While most of my friends were marrying and having children, I was planning my next adventure. I told myself that, eventually, I’d meet someone and transition from a bachelorette traveler to a domestic goddess. Would it be easy? No, probably not, but it would be necessary. I wanted to be a wife and mother, after all, and I didn’t want my husband and children to get food poisoning every time I cooked. Or see my own kids throw a bag of Orville Redenbacher in the microwave and announce that dinner was served.
The initial step of my transition from bachelorette traveler to domestic goddess (ha) arrived when my fiance moved to the D.C. area and we went from a long-distance relationship to a close proximity one. I hadn’t realized how ingrained my bachelorette behavior was until “the kitchen incident.”
Leon had a couple of days in D.C. to kill time before his larger household items arrived to his new apartment, so he was itching for something to do. He graciously offered to do some stuff around my apartment that I hadn’t taken the time to do (another bachelorette tendency–you ignore a clogged sink as long as you can): plumbing DIY projects, restocking the fridge, and so forth. I was happy to have the help and appreciated his gesture.
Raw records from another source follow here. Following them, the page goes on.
/-- Orthogonality of additive characters to modulus `N`: `Σ_{z<N} e(zX/N)` is `N` if `N ∣ X` and `0`
otherwise. [folklore] -/
theorem sum_range_stdAddChar_mul (N : ℕ) [NeZero N] (X : ℤ) :
    ∑ z ∈ Finset.range N, ZMod.stdAddChar (N := N) ((z * X : ℤ) : ZMod N) =
      if (N : ℤ) ∣ X then (N : ℂ) else 0 := by
  classical
  have h1 : ∀ z : ℕ, ((z * X : ℤ) : ZMod N) = (z : ZMod N) * (X : ZMod N) := fun z => by push_cast; ring
  simp_rw [h1]
  rw [sum_range_eq_sum_zmod N (fun x => ZMod.stdAddChar (x * (X : ZMod N))),
    AddChar.sum_mulShift _ (ZMod.isPrimitive_stdAddChar N), ZMod.card]
  by_cases hX : (N : ℤ) ∣ X
  · rw [if_pos hX, if_pos ((ZMod.intCast_zmod_eq_zero_iff_dvd X N).mpr hX)]
  · rw [if_neg hX, if_neg (mt (ZMod.intCast_zmod_eq_zero_iff_dvd X N).mp hX), Nat.cast_zero]

/-- Rescaling: `e(d·x/(d·N)) = e(x/N)`. [folklore] -/
theorem stdAddChar_mul_eq {M N d : ℕ} [NeZero M] [NeZero N] (h : M = d * N) (x : ℤ) :
    ZMod.stdAddChar (N := M) ((d * x : ℤ) : ZMod M) = ZMod.stdAddChar (N := N) (x : ZMod N) := by
  rw [ZMod.stdAddChar_coe, ZMod.stdAddChar_coe, h]
  congr 1
  have hd : d ≠ 0 := by
    rintro rfl
    rw [zero_mul] at h
    exact NeZero.ne M h
  have hd' : (d : ℂ) ≠ 0 := by exact_mod_cast hd
  have hN : (N : ℂ) ≠ 0 := by exact_mod_cast NeZero.ne N
  push_cast
  field_simp

/-- Reindexing a sum over `Finset.range (A * B)` by `t = y + A z`, `y < A`, `z < B`. [folklore] -/
theorem sum_range_mul_eq_sum_sum {M : Type*} [AddCommMonoid M] (F : ℕ → M) (A B : ℕ) :
    ∑ t ∈ Finset.range (A * B), F t = ∑ y ∈ Finset.range A, ∑ z ∈ Finset.range B, F (y + A * z) := by
  induction B with
  | zero => simp
  | succ B ih =>
    rw [Nat.mul_succ, Finset.sum_range_add, ih, ← Finset.sum_add_distrib]
    refine Finset.sum_congr rfl (fun y _ => ?_)
    rw [Finset.sum_range_succ, add_comm (A * B) y]

/-- `y + pᵃ z` is prime to `p` iff `y` is, for `a ≠ 0`. [folklore] -/
theorem coprime_add_pow_mul_iff {p a : ℕ} (ha : a ≠ 0) (y z : ℕ) :
    Nat.Coprime (y + p ^ a * z) p ↔ Nat.Coprime y p := by
  obtain ⟨a', rfl⟩ := Nat.exists_eq_succ_of_ne_zero ha
  rw [pow_succ, mul_comm (p ^ a') p, mul_assoc]
  exact Nat.coprime_add_mul_left_left y p (p ^ a' * z)

/-- `G · conj G = p` for `G = Σ_{x mod p} e((cx² + lx)/p)`, `p` an odd prime, `c ≢ 0`: expand the product,
substitute `x = h + y` and use orthogonality in `y` (the coefficient of `y` is `2ch`, which vanishes
only for `h = 0`). [folklore] -/
theorem gaussSum_mul_conj {p : ℕ} [Fact p.Prime] (hp2 : p ≠ 2) {c : ZMod p} (hc : c ≠ 0) (l : ZMod p) :
    (∑ x : ZMod p, ZMod.stdAddChar (c * x ^ 2 + l * x)) *
      starRingEnd ℂ (∑ x : ZMod p, ZMod.stdAddChar (c * x ^ 2 + l * x)) = (p : ℂ) := by
  classical
  set ψ := ZMod.stdAddChar (N := p) with hψ
  have hprim : ψ.IsPrimitive := ZMod.isPrimitive_stdAddChar p
  have hchar : 0 < ringChar (ZMod p) := by
    rw [ZMod.ringChar_zmod_n]; exact (Fact.out : p.Prime).pos
  have h2 : (2 : ZMod p) ≠ 0 := Ring.two_ne_zero (by rw [ZMod.ringChar_zmod_n]; exact hp2)
  rw [map_sum]
  simp_rw [AddChar.starComp_apply hchar, AddChar.inv_apply]
  rw [Finset.sum_mul_sum, Finset.sum_comm]
  have e1 : ∀ y : ZMod p, ∑ x : ZMod p, ψ (c * x ^ 2 + l * x) * ψ (-(c * y ^ 2 + l * y))
      = ∑ h : ZMod p, ψ (c * h ^ 2 + l * h) * ψ (y * (2 * c * h)) := by
    intro y
    rw [← Equiv.sum_comp (Equiv.addRight y)]
    refine Fintype.sum_congr _ _ (fun h => ?_)
    rw [← AddChar.map_add_eq_mul, ← AddChar.map_add_eq_mul, Equiv.coe_addRight]
    congr 1
    ring
  simp_rw [e1]
  rw [Finset.sum_comm]
  simp_rw [← Finset.mul_sum, AddChar.sum_mulShift _ hprim, ZMod.card]
  rw [Finset.sum_eq_single (0 : ZMod p)]
  · simp
  · intro h _ hh
    rw [if_neg (mul_ne_zero (mul_ne_zero h2 hc) hh), Nat.cast_zero, mul_zero]
  · intro h
    exact absurd (Finset.mem_univ _) h

/-- **The quadratic Gauss sum has modulus `√p`.** For an odd prime `p`, `p ∤ c` and any `l`,
`|Σ_{w<p} e((cw² + lw)/p)| = √p`. [folklore] -/
theorem norm_sum_range_quadratic {p : ℕ} [Fact p.Prime] (hp2 : p ≠ 2) {c : ℤ} (hc : ¬ (p : ℤ) ∣ c)
    (l : ℤ) :
    ‖∑ w ∈ Finset.range p, ZMod.stdAddChar (N := p) ((c * w ^ 2 + l * w : ℤ) : ZMod p)‖ = Real.sqrt p := by
  have h1 : ∀ w : ℕ, ((c * w ^ 2 + l * w : ℤ) : ZMod p) =
      (c : ZMod p) * (w : ZMod p) ^ 2 + (l : ZMod p) * (w : ZMod p) := by
    intro w; push_cast; ring
  simp_rw [h1]
  rw [sum_range_eq_sum_zmod p (fun x => ZMod.stdAddChar ((c : ZMod p) * x ^ 2 + (l : ZMod p) * x))]
  set G := ∑ x : ZMod p, ZMod.stdAddChar ((c : ZMod p) * x ^ 2 + (l : ZMod p) * x) with hG
  have hc' : (c : ZMod p) ≠ 0 := by
    rw [Ne, ZMod.intCast_zmod_eq_zero_iff_dvd]; exact hc
  have hGG : G * starRingEnd ℂ G = (p : ℂ) := gaussSum_mul_conj hp2 hc' _
  have hnorm : ‖G‖ ^ 2 = p := by
    rw [Complex.mul_conj'] at hGG
    exact_mod_cast hGG
  rw [← Real.sqrt_sq (norm_nonneg G), hnorm]

/-! ## B. The critical congruence `2h₁ + 3h₂y ≡ 0 (mod pᵇ)` -/

/-- If `p ≥ 5` is prime, `(h₁, h₂)` are not both divisible by `p`, and `pᵇ ∣ 2h₁ + 3h₂u` for some
`b ≥ 1`, then `p ∤ h₂` (otherwise `p ∣ 2h₁`, so `p ∣ h₁` as `p` is odd). -/
theorem not_dvd_of_dvd_linear {p : ℕ} (hp : p.Prime) (h5 : 5 ≤ p) {h₁ h₂ : ℤ}
    (hnot : ¬ ((p : ℤ) ∣ h₁ ∧ (p : ℤ) ∣ h₂)) {b : ℕ} (hb : b ≠ 0) {u : ℤ}
    (hdiv : (p : ℤ) ^ b ∣ 2 * h₁ + 3 * h₂ * u) : ¬ (p : ℤ) ∣ h₂ := by
  intro h2
  have hpZ : Prime (p : ℤ) := Nat.prime_iff_prime_int.mp hp
  have hpb : (p : ℤ) ∣ 2 * h₁ + 3 * h₂ * u := (dvd_pow_self (p : ℤ) hb).trans hdiv
  have h2h1 : (p : ℤ) ∣ 2 * h₁ := by
    rw [show 2 * h₁ = (2 * h₁ + 3 * h₂ * u) - 3 * u * h₂ by ring]
    exact dvd_sub hpb (dvd_mul_of_dvd_right h2 _)
  rcases hpZ.dvd_or_dvd h2h1 with h | h
  · have := Int.le_of_dvd (by norm_num) h
    omega
  · exact hnot ⟨h, h2⟩

/-- **At most one critical class.** For `p ≥ 5` prime, `(h₁,h₂)` not both divisible by `p` and `b ≥ 1`,
at most one `y ∈ [0, pᵇ)` prime to `p` satisfies `pᵇ ∣ 2h₁ + 3h₂y` (two solutions differ by a multiple
of `pᵇ`, since `3h₂` is then a unit modulo `p`). -/
theorem card_filter_critical_le_one {p : ℕ} (hp : p.Prime) (h5 : 5 ≤ p) {h₁ h₂ : ℤ}
    (hnot : ¬ ((p : ℤ) ∣ h₁ ∧ (p : ℤ) ∣ h₂)) {b : ℕ} (hb : b ≠ 0) :
    ((Finset.range (p ^ b)).filter
      (fun y : ℕ => Nat.Coprime y p ∧ (p : ℤ) ^ b ∣ 2 * h₁ + 3 * h₂ * y)).card ≤ 1 := by
  rw [Finset.card_le_one]
  intro y hy y' hy'
  rw [Finset.mem_filter, Finset.mem_range] at hy hy'
  obtain ⟨hylt, -, hyd⟩ := hy
  obtain ⟨hy'lt, -, hy'd⟩ := hy'
  have hpZ : Prime (p : ℤ) := Nat.prime_iff_prime_int.mp hp
  have hh₂ : ¬ (p : ℤ) ∣ h₂ := not_dvd_of_dvd_linear hp h5 hnot hb hyd
  have h3 : ¬ (p : ℤ) ∣ 3 * h₂ := by
    intro h
    rcases hpZ.dvd_or_dvd h with h | h
    · have := Int.le_of_dvd (by norm_num) h
      omega
    · exact hh₂ h
  have hcop : IsCoprime ((p : ℤ) ^ b) (3 * h₂) :=
    IsCoprime.pow_left ((Prime.coprime_iff_not_dvd hpZ).mpr h3)
  have hdiff : (p : ℤ) ^ b ∣ (3 * h₂) * ((y : ℤ) - y') := by
    rw [show (3 * h₂) * ((y : ℤ) - y') = (2 * h₁ + 3 * h₂ * y) - (2 * h₁ + 3 * h₂ * y') by ring]
    exact dvd_sub hyd hy'd
  have hy1 : (y : ℤ) < (p : ℤ) ^ b := by exact_mod_cast hylt
  have hy2 : (y' : ℤ) < (p : ℤ) ^ b := by exact_mod_cast hy'lt
  have hy0 : (0 : ℤ) ≤ y := Nat.cast_nonneg y
  have hy0' : (0 : ℤ) ≤ y' := Nat.cast_nonneg y'
  have h0 := Int.eq_zero_of_abs_lt_dvd (hcop.dvd_of_dvd_mul_left hdiff)
    (abs_sub_lt_iff.mpr ⟨by linarith, by linarith⟩)
  omega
After work that day, I headed home trying to ignore my craving for macaroni and cheese. As a bachelorette, I ate whatever I felt like for dinner, guided only by my cravings. Things were changing though–Leon was more of the mindset that you plan out your meals each week, shop accordingly, and cook healthy meals at home. The plan was for us to eat out less during the week and enjoy going to restaurants more on the weekends. I loved the idea, in theory. In practice, it was tougher.
Take that evening, for instance. Leon and I had planned to cook shrimp stir fry together, and we had all of the ingredients ready. I wasn’t really craving shrimp stir fry though. I wanted mac and cheese. But, I told myself, I needed to eventually break my habit of eating whatever I wanted and get into a healthier routine. Shrimp stir fry it was.
I got home to find Leon starting the stir fry and gave him a big “thank you” hug for being my maintenance man that day. The apartment looked so much better, and my sink was actually draining at a normal speed. I tilted my head to the side, though, and noticed that the kitchen was totally different. I had to investigate.
By totally different I mean, well, totally different. My kitchen was tiny, as I lived in a tiny studio in Arlington, Virginia. There wasn’t much space, so I had organized everything on top of each other–spices, paper towels, cereal boxes, and so forth. It was cluttered, yes, and a little stressful to try to cook in that space, but it was my clutter.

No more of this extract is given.